= Acindynus (Carrhae) =

Ancient Byzantine governor

Acindynus was a Byzantine governor of Carrhae (Harran), active in the reign of Emperor Maurice (r. 582–602). He was accused of being a pagan and was executed. The main sources about him are Syriac chronicles, in particular the Chronicle of Michael the Syrian and the Chronicle of 1234. The source of both accounts was the lost chronicle of Dionysius Telmaharensis.

==Biography==
Acindynus was reportedly a governor of Carrhae (Harran) in Osroene. The term used, "hegemon", typically implies a civil governor, but the civil governors of Osroene were usually stationed at Edessa. Acindynus was probably a military commander stationed in the secondary city.

The Syriac accounts agree that Emperor Maurice himself authorized Stephen, Bishop of Harran, to persecute the pagans of his area. During the persecution, the accused were given a choice between a forced conversion to Christianity and death. Acindynus was known to be a Christian, but his scribe/secretary Iyarios (elsewhere called Honorius)
accused him of secretly practicing paganism.

Stephen proceeded to have Acindynus executed, either by impalement or crucifixion. The deceased governor was succeeded by Iyarios.

==Iyarios==
Michael the Syrian offers some additional information on Iyarios. According to his account, Iyarios was an orphan abandoned by his parents. He believed the birthplace of the man to be in Armenia Prima (First Armenia). Iyarios was raised and educated in the vicinity of Nicopolis, trained to be a scribe.

==Interpretation==
The events can be dated to circa 589. John Liebeschuetz connects the narrative to a wave of religious persecutions which started in 578. Emperor Justinian I (r. 527–565) had initiated the search for crypto-pagans among the ranks of the Christians. But the enforcement of his laws on the subject was "spasmodic". In other words, sudden bursts of activity in persecuting pagans alternated with periods where nobody was actively seeking suspects. In 578, the Byzantine authorities had received reports on an impending revolt of crypto-pagans in Baalbek. Theophilus, an official who had previously faced revolts by Jews and Samaritans, was tasked with locating said crypto-pagans. Suspects were arrested, interrogated under torture, and forced to name other "pagans". Soon, Theophilus had lists of names, including prominent citizens spread throughout the eastern provinces of the Byzantine Empire. The persecution spread to the rest of these provinces.
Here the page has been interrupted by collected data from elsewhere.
/-!
# Hilbert's different formula `v_𝔓(𝔇) = Σ_{s ≠ 1} i_G(s)` and the integrality of the different exponent (Serre IV §1 Prop. 4 and Corollary), proved

`ArtinRepresentation.lean` vendors, as the named fact `Literature.card_inf_inertia_dvd_finsum_lowerIndex R`
(Serre, *Local Fields*, Ch. IV §1, Corollary to Prop. 4, in numerator form), the arithmetic input
of the induction formula in Artin's proof of the integrality of the conductor (Ch. VI §2, Prop. 4):
for a Dedekind domain `R` with fraction field `K`, a finite Galois extension `L/K` with group `G`,
a maximal ideal `𝔓` of `S_L = integralClosure R L` with separable residue extension and a subgroup
`H ≤ G`, **`|H ∩ G_0|` divides `Σ_{s ∉ H} i_G(s)`** (the quotient being `v_{𝔓 ∩ K'}(𝔇_{K'/K})`,
`K' = L^H`).  This file proves it (`Literature.NumberTheory.GaloisRepresentations.card_inf_inertia_dvd_finsum_lowerIndex_holds`), following
Serre's proof — Hilbert's formula for the different (Prop. 4) and the transitivity of the
different (Ch. III §4, Prop. 8) — but globally, at a prime of a Dedekind extension, Mathlib having
no completions of Dedekind domains with their Galois theory:

* `Literature.NumberTheory.GaloisRepresentations.emultiplicity_differentIdeal_eq_finsum_lowerIndex` — **Hilbert's formula at a prime fixed
  by the group** (Prop. 4, global form): for an intermediate field `F` with `Gal(L/F)` contained in
  the decomposition group `D_𝔓` (in Serre's complete setting `D_𝔓 = G`, and this is Prop. 4
  verbatim), `v_𝔓(𝔇_{S_L/S_F}) = Σ_{s ∈ Gal(L/F), s ≠ 1} i_G(s)`.  Proof as printed: a generator
  `x` with `d S_L ⊆ S_F[x]`, `d ∉ 𝔓` (Ch. III §6 Prop. 12 in the global form
  `Literature.NumberTheory.GaloisRepresentations.exists_generator_smul_mem_adjoin` of `HerbrandQuotientFormula.lean`), for which
  `i_G(s) = v_𝔓(s x - x)` (Lemma IV.1.1, `Literature.NumberTheory.GaloisRepresentations.lowerIndex_eq_ordIdeal`); its minimal polynomial over
  `S_F` is `f = ∏_{s ∈ Gal(L/F)} (X - s x)` (the `s x` are pairwise distinct as `i_G(s) < ∞` for
  `s ≠ 1`, and `[L : F] = |Gal(L/F)|`), so `x` generates `L/F` and
  `f'(x) = ∏_{s ≠ 1} (x - s x)`; and `𝔯 · 𝔇_{S_L/S_F} = (f'(x))` with `𝔯` the conductor of
  `S_F[x]` (Ch. III §6, Cor. 1 to Prop. 11 — Mathlib's `conductor_mul_differentIdeal`), where
  `d ∈ 𝔯`, so `𝔓 ∤ 𝔯`.
* `Literature.NumberTheory.GaloisRepresentations.emultiplicity_differentIdeal_eq_add` — **transitivity of the different read off at `𝔓`**
  (Ch. III §4 Prop. 8, Mathlib's `differentIdeal_eq_differentIdeal_mul_differentIdeal`): for
  `F₁ ≤ F₂`, `v_𝔓(𝔇_{S_L/S_{F₁}}) = v_𝔓(𝔇_{S_L/S_{F₂}}) + e(𝔓 | 𝔓 ∩ F₂) v_{𝔓 ∩ F₂}(𝔇_{S_{F₂}/S_{F₁}})`.
* `Literature.NumberTheory.GaloisRepresentations.card_inf_inertia_dvd_finsum_lowerIndex_holds` — the Corollary: with `D = D_𝔓`,
  `F₁ = L^D`, `F₂ = L^{H ∩ D}` (so `Gal(L/F₂) = H ∩ D ≤ D = Gal(L/F₁)`), the two instances of
  Hilbert's formula and transitivity give
  `Σ_{s ∈ D ∖ H} i_G(s) = e(𝔓 | 𝔓 ∩ F₂) · v_{𝔓 ∩ F₂}(𝔇_{S_{F₂}/S_{F₁}})`, while `i_G(s) = 0` off
  `D` and `e(𝔓 | 𝔓 ∩ F₂) = |T_𝔓 ∩ (H ∩ D)| = |H ∩ G_0|` (`Literature.NumberTheory.GaloisRepresentations.ramificationIdx'_under_eq_card_inertia`).
  (At `𝔓 = 0`, possible only when `L = K`, all `i_G(s)`, `s ≠ 1`, vanish.)

With this, the corrected Artin–Katz integrality statement
`Literature.NumberTheory.GaloisRepresentations.GaloisRep.exists_natCast_eq_artinConductorAt_of_hasOpenInertiaKerAt` depends, through
`ArtinRepresentationProofs.lean` and `ArtinConductorHerbrandProofs.lean`, only on the named facts
`Literature.RepresentationTheory.FiniteGroups.brauer_induction`, `Literature.NumberTheory.GaloisRepresentations.card_inf_inertia_dvd_finsum_card_inf_ramificationSubgroup`
(VI §2 Cor. to Prop. 5, below which lies `Literature.NumberTheory.GaloisRepresentations.hasseArf`) and, for coefficients of positive
characteristic, `Literature.NumberTheory.GaloisRepresentations.exists_natCast_eq_artinExponent_finiteField`.

## Implementation notes

Theorems only (no new definitions or instances).  `S_F = integralClosure R F` and `S_L` are
subalgebras (of `F`, `L`), and Mathlib's different and its transitivity live on
`FractionRing S_F → FractionRing S_L`; instance problems such as `SMul S_F (FractionRing _)` or
`IsScalarTower S_F _ _` first try the generic subalgebra instances, which wander through actions of
`F` and `L` and time out.  The proofs therefore put the intended localization instances
(`OreLocalization.instAlgebra`, `FractionRing.liftAlgebra`, …) into the context with `letI`,
reuse the local `S_F`-algebra structure `Literature.NumberTheory.GaloisRepresentations.integralClosureAlgebra` and the residue-algebra
shortcuts of `RamificationGalois.lean`, state the transitivity step for an arbitrary compatible
`S_{F₁}`-algebra structure on `S_{F₂}`, and instantiate it with the inclusion for `F₁ ≤ F₂`
(`AlgHom.mapIntegralClosure` of `IntermediateField.inclusion`).  Separability of
`Frac(S_L)/Frac(S_F)` is transported from `L/F` (`Algebra.IsSeparable.of_equiv_equiv`, as in
Mathlib's `DedekindDomain/LinearDisjoint.lean`).

## References

* J.-P. Serre, *Local Fields*, GTM 67, Springer 1979: Ch. III §4 Prop. 8 (transitivity of the
  different), §6 Prop. 11 with Cor. 1–2 (`(f'(x)) = 𝔯 𝔇_{B/A}`) and Prop. 12 (monogenicity);
  Ch. IV §1 Lemma 1, Prop. 4 (`v_L(𝔇_{L/K}) = Σ_{s ≠ 1} i_G(s)`), Corollary
  (`v_{K'}(𝔇_{K'/K}) = (1/e') Σ_{s ∉ H} i_G(s)`, p. 64) and Remark 2 (globalisation).
  [SerreLocalFields1979]
* J. Neukirch, *Algebraic Number Theory*, Springer 1999, Ch. III §2, (2.2)–(2.5) (different:
  transitivity, localisation, `𝔇 = (f'(α))` with the conductor), Ch. II §10. [NeukirchANT1999]
-/

open Polynomial

noncomputable section

namespace Literature.NumberTheory.GaloisRepresentations

attribute [local instance] FractionRing.liftAlgebra FractionRing.isScalarTower_liftAlgebra

variable (R : Type*) {K L : Type*} [CommRing R] [Field K] [Field L] [Algebra R K] [Algebra R L]
  [Algebra K L] [IsScalarTower R K L]

attribute [local instance] integralClosureAlgebra integralClosure_isScalarTower_left
  integralClosure_isScalarTower_bot integralClosure_faithfulSMul integralClosure_isIntegral
  integralClosure_isTorsionFree isMaximal_under_integralClosure under_integralClosure_liesOver
  residueAlgebra residueSMul isScalarTower_residue

variable [IsDedekindDomain R] [IsFractionRing R K] [FiniteDimensional K L]

attribute [local instance] integralClosure_moduleFinite

variable [IsGalois K L]

/-! ### Hilbert's different formula at a prime fixed by the group (Serre IV §1 Prop. 4) -/

open scoped Pointwise in
/-- **Hilbert's different formula at a prime fixed by the group** (Serre, Ch. IV §1, Prop. 4:
`v_L(𝔇_{L/K}) = Σ_{s ≠ 1} i_G(s)`, in the global form of Remark 2).  Let `R` be Dedekind with
fraction field `K`, `L/K` finite Galois with group `G`, `𝔓 ≠ 0` a maximal ideal of
`S_L = integralClosure R L` with separable residue extension, and `F` an intermediate field whose
group `Gal(L/F) = F.fixingSubgroup` fixes `𝔓` (i.e. is contained in the decomposition group; in
Serre's complete local setting this is automatic).  Then the exponent of `𝔓` in the different of
`S_L` over `S_F = integralClosure R F` is `Σ_{s ∈ Gal(L/F), s ≠ 1} i_G(s)` (`i_G = Literature.lowerIndex`,
which agrees with `i_{Gal(L/F)}` on `Gal(L/F)`, Prop. 2).  Proof (Serre's, globalised): Ch. III §6
Prop. 12 gives `x ∈ S_L`, `d ∈ S_F ∖ 𝔓` with `d S_L ⊆ S_F[x]` (`exists_generator_smul_mem_adjoin`),
so `i_G(s) = v_𝔓(s x - x)` on `Gal(L/F)` (Lemma IV.1.1, `lowerIndex_eq_ordIdeal`); the `s x`,
`s ∈ Gal(L/F)`, are pairwise distinct (`i_G(s) < ∞` for `s ≠ 1`), so the minimal polynomial of `x`
over `S_F` is `f = ∏_s (X - s x)` (it has the `s x` as roots and degree `≤ [L : F] = |Gal(L/F)|`),
`x` generates `L/F`, `f'(x) = ∏_{s ≠ 1} (x - s x)`, and `𝔯 𝔇_{S_L/S_F} = (f'(x))` with `𝔯 ∌ 𝔓` the
conductor of `S_F[x]` (`d ∈ 𝔯`; Ch. III §6 Cor. 1 to Prop. 11, Mathlib's
`conductor_mul_differentIdeal`); take `v_𝔓`.
Ref: Serre, *Local Fields*, Ch. IV §1, Prop. 4 and its proof, Remark 2; Ch. III §6, Prop. 11,
Cor. 1–2, Prop. 12. [cite: SerreLocalFields1979, Ch. IV §1 Prop. 4] -/
theorem emultiplicity_differentIdeal_eq_finsum_lowerIndex [IsDedekindDomain (integralClosure R L)]
    (F : IntermediateField K L) [IsDedekindDomain (integralClosure R F)]
    (𝔓 : Ideal (integralClosure R L)) [𝔓.IsMaximal] (h𝔓 : 𝔓 ≠ ⊥)
    [Algebra.IsSeparable (R ⧸ 𝔓.under R) (integralClosure R L ⧸ 𝔓)]
    (hF : F.fixingSubgroup ≤ 𝔓.decompositionSubgroup (L ≃ₐ[K] L)) :
    emultiplicity 𝔓 (differentIdeal (integralClosure R F) (integralClosure R L)) =
      ∑ᶠ (s : L ≃ₐ[K] L) (_ : s ∈ F.fixingSubgroup ∧ s ≠ 1),
        lowerIndex 𝔓 (L ≃ₐ[K] L) s := by
  classical
  -- the data: `Γ = Gal(L/F)` acting on `S = S_L` with invariants `T = S_F`
  haveI : FaithfulSMul (L ≃ₐ[K] L) (integralClosure R L) := faithfulSMul_algEquiv_integralClosure R
  haveI hGal : IsGaloisGroup F.fixingSubgroup (integralClosure R F) (integralClosure R L) :=
    isGaloisGroup_fixingSubgroup_integralClosure R F
  haveI : Fintype F.fixingSubgroup := Fintype.ofFinite _
  haveI : IsFractionRing (integralClosure R F) F :=
    integralClosure.isFractionRing_of_finite_extension K F
  haveI : IsFractionRing (integralClosure R L) L :=
    integralClosure.isFractionRing_of_finite_extension K L
  haveI : IsIntegralClosure (integralClosure R L) (integralClosure R F) L :=
    IsIntegralClosure.of_isIntegrallyClosedIn
  haveI h𝔓prime : 𝔓.IsPrime := Ideal.IsMaximal.isPrime inferInstance
  have hprime : Prime 𝔓 := Ideal.prime_of_isPrime h𝔓 inferInstance
  have hstab : ∀ g : F.fixingSubgroup, g • 𝔓 = 𝔓 := fun g => hF g.2
  -- separability of the residue extension of `𝔓` over `𝔓 ∩ S_F` (from that over `𝔓 ∩ R`)
  haveI : Algebra.IsSeparable (integralClosure R F ⧸ 𝔓.under (integralClosure R F))
      (integralClosure R L ⧸ 𝔓) := isSeparable_residue_top R F 𝔓
  haveI : SMulCommClass F.fixingSubgroup (integralClosure R F) (integralClosure R L) :=
    hGal.commutes
  haveI : Algebra.IsInvariant (integralClosure R F) (integralClosure R L) F.fixingSubgroup :=
    hGal.isInvariant
  -- Serre III §6 Prop. 12 (global form) and Lemma IV.1.1: a generator `x` with
  -- `i_Γ(g) = v_𝔓(g x - x)`
  obtain ⟨x, d, hd, hgen⟩ :=
    exists_generator_smul_mem_adjoin (A := integralClosure R F) F.fixingSubgroup 𝔓 h𝔓 hstab
  have hi : ∀ g : F.fixingSubgroup,
      lowerIndex 𝔓 F.fixingSubgroup g = ordIdeal 𝔓 (g • x - x) :=
    lowerIndex_eq_ordIdeal h𝔓 hstab hd hgen
  obtain ⟨Nb, hNb⟩ := Ideal.ramificationSubgroup_eventually_eq_bot_holds 𝔓 (L ≃ₐ[K] L)
    (Ideal.IsMaximal.ne_top inferInstance)
  have hne1 : ∀ g : F.fixingSubgroup, g ≠ 1 → g • x ≠ x := fun g hg h => by
    have h1 : (g : L ≃ₐ[K] L) ≠ 1 := fun h' => hg (Subtype.ext h')
    refine lowerIndex_ne_top 𝔓 (hNb Nb le_rfl) h1 ?_
    rw [← lowerIndex_subgroup, hi g, h, sub_self, ordIdeal_zero]
  have hinj : Function.Injective fun g : F.fixingSubgroup => g • x := by
    intro g₁ g₂ h
    have : (g₂⁻¹ * g₁) • x = x := by rw [mul_smul, show g₁ • x = g₂ • x from h, inv_smul_smul]
    by_contra hne
    exact hne1 (g₂⁻¹ * g₁) (fun h' => hne (inv_mul_eq_one.mp h').symm) this
  -- the polynomial `Q = ∏_{g ∈ Γ} (X - g x)` is the minimal polynomial of `x` over `S_F`
  set Q : (integralClosure R L)[X] := ∏ g : F.fixingSubgroup, (X - C (g • x)) with hQ
  have hQmonic : Q.Monic := monic_prod_of_monic _ _ fun g _ => monic_X_sub_C _
  have hQdeg : Q.natDegree = Fintype.card F.fixingSubgroup := by
    rw [hQ, natDegree_prod_of_monic _ _ fun g _ => monic_X_sub_C _]
    simp
  have hxint : IsIntegral (integralClosure R F) x := Algebra.IsIntegral.isIntegral x
  set P := minpoly (integralClosure R F) x with hP
  have hPmonic : P.Monic := minpoly.monic hxint
  have hQeq : Q = (Multiset.map (fun a => X - C a)
      ((Finset.univ : Finset F.fixingSubgroup).val.map fun g => g • x)).prod := by
    rw [hQ, Finset.prod_eq_multiset_prod, Multiset.map_map]; rfl
  have hdvd : Q ∣ P.map (algebraMap (integralClosure R F) (integralClosure R L)) := by
    rw [hQeq, Multiset.prod_X_sub_C_dvd_iff_le_roots (hPmonic.map _).ne_zero,
      Multiset.le_iff_subset ((Finset.univ : Finset F.fixingSubgroup).nodup.map hinj)]
    intro a ha
    obtain ⟨g, -, rfl⟩ := Multiset.mem_map.mp ha
    rw [mem_roots (hPmonic.map _).ne_zero, IsRoot.def, eval_map_algebraMap, ← smul_aeval, hP,
      minpoly.aeval, smul_zero]
  have hfin : Module.finrank F L = Fintype.card F.fixingSubgroup := by
    rw [← Nat.card_eq_fintype_card]; exact (IsGalois.card_fixingSubgroup_eq_finrank F).symm
  have hPx : minpoly F (x : L) = P.map (algebraMap (integralClosure R F) F) := by
    rw [hP, ← minpoly.algebraMap_eq (FaithfulSMul.algebraMap_injective (integralClosure R L) L) x]
    exact minpoly.isIntegrallyClosed_eq_field_fractions' F hxint.algebraMap
  have hdegP : P.natDegree ≤ Fintype.card F.fixingSubgroup := by
    have h1 : (minpoly F (x : L)).natDegree ≤ Module.finrank F L := minpoly.natDegree_le (x : L)
    rwa [hPx, hPmonic.natDegree_map, hfin] at h1
  have hPQ : P.map (algebraMap (integralClosure R F) (integralClosure R L)) = Q :=
    eq_of_monic_of_dvd_of_natDegree_le hQmonic (hPmonic.map _) hdvd
      (by rw [hPmonic.natDegree_map, hQdeg]; exact hdegP)
  -- hence `x` generates `L/F`
  have hx : Algebra.adjoin F {((x : integralClosure R L) : L)} = ⊤ := by
    have hdeg : (minpoly F (x : L)).natDegree = Module.finrank F L := by
      rw [hPx, hPmonic.natDegree_map, hfin, ← hQdeg, ← hPQ, hPmonic.natDegree_map]
    have htop := (Field.primitive_element_iff_minpoly_natDegree_eq F (x : L)).mpr hdeg
    have halg : IsAlgebraic F (x : L) := Algebra.IsAlgebraic.isAlgebraic _
    rw [← IntermediateField.adjoin_simple_toSubalgebra_of_isAlgebraic halg, htop,
      IntermediateField.top_toSubalgebra]
  -- Euler: `𝔣 · 𝔇_{S/S_F} = (P'(x))`, and `𝔣` is prime to `𝔓` (`d ∈ 𝔣`, `d ∉ 𝔓`)
  have hEuler := conductor_mul_differentIdeal (integralClosure R F) F L x hx
  have hcond : emultiplicity 𝔓 (conductor (integralClosure R F) x) = 0 := by
    rw [emultiplicity_eq_zero, Ideal.dvd_iff_le]
    intro hle
    refine hd (hle ?_)
    rw [mem_conductor_iff]
    intro b
    obtain ⟨Pb, hPb⟩ := hgen b
    rw [← Algebra.smul_def, hPb]
    exact aeval_mem_adjoin_singleton _ x
  have hmul := congrArg (emultiplicity 𝔓) hEuler
  rw [emultiplicity_mul hprime, hcond, zero_add] at hmul
  -- `P'(x) = ∏_{g ≠ 1} (x - g x)`
  have hder : aeval x (derivative P) =
      ∏ g ∈ (Finset.univ : Finset F.fixingSubgroup).erase 1, (x - g • x) := by
    rw [← eval_map_algebraMap, ← derivative_map, hPQ, hQeq]
    have hxmem : x ∈ (Finset.univ : Finset F.fixingSubgroup).val.map fun g => g • x :=
      Multiset.mem_map.mpr ⟨1, Finset.mem_univ_val _, one_smul _ _⟩
    rw [eval_multiset_prod_X_sub_C_derivative hxmem]
    have herase : ((Finset.univ : Finset F.fixingSubgroup).val.map fun g => g • x).erase x =
        ((Finset.univ : Finset F.fixingSubgroup).erase 1).val.map fun g => g • x := by
      rw [Finset.erase_val, Multiset.map_erase _ hinj, one_smul]
    rw [herase, Finset.prod_eq_multiset_prod, Multiset.map_map]
    rfl
  rw [hmul, hder, ordIdeal_prod h𝔓]
  -- both sides are `Σ_{g ∈ Γ, g ≠ 1} i(g)`
  rw [finsum_cond_eq_sum_of_cond_iff (t := ((Finset.univ : Finset F.fixingSubgroup).erase 1).map
      (Function.Embedding.subtype _)) _ (fun {s} _ => ?_), Finset.sum_map]
  · refine Finset.sum_congr rfl fun g _ => ?_
    rw [ordIdeal_sub_comm, ← hi g, lowerIndex_subgroup]
    rfl
  · rw [Finset.mem_map]
    constructor
    · rintro ⟨hs, hs1⟩
      exact ⟨⟨s, hs⟩, Finset.mem_erase.mpr ⟨fun h => hs1 (congrArg Subtype.val h),
        Finset.mem_univ _⟩, rfl⟩
    · rintro ⟨g, hg, rfl⟩
      exact ⟨g.2, fun h => (Finset.mem_erase.mp hg).1 (Subtype.ext h)⟩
Theophilus himself had visited Edessa in the course of his investigations. He claimed to have interrupted a sacrifice to Zeus taking place within the city. He proceeded to arrest Anatolius and Theodore, respectively the provincial governor of Osroene and his second-in-command. They were transported first to Antioch for their interrogation and secondly to Constantinople for their trial. Liebeschuetz sees these activities as a regular "witch-hunt", where everyone is a suspect. He points out that many of the "pagans" executed were probably actual Christians.

Liebeschuetz and other modern historians point to the involvement of the Monophysites in these events. The last reign favorable to them was that of Emperor Anastasius I (r. 491–518). Since 518, they were seen as heretics, with "their churches and monasteries ... liable to be confiscated, and their bishops to be exiled and imprisoned". Yet they participated enthusiastically in the search for crypto-pagans. They probably saw it as an opportunity to discredit their enemies, since many of the "suspects" happened to be prominent Chalcedonians. For example, Gregory, Patriarch of Antioch (term 571–593) was accused of participating in a human sacrifice.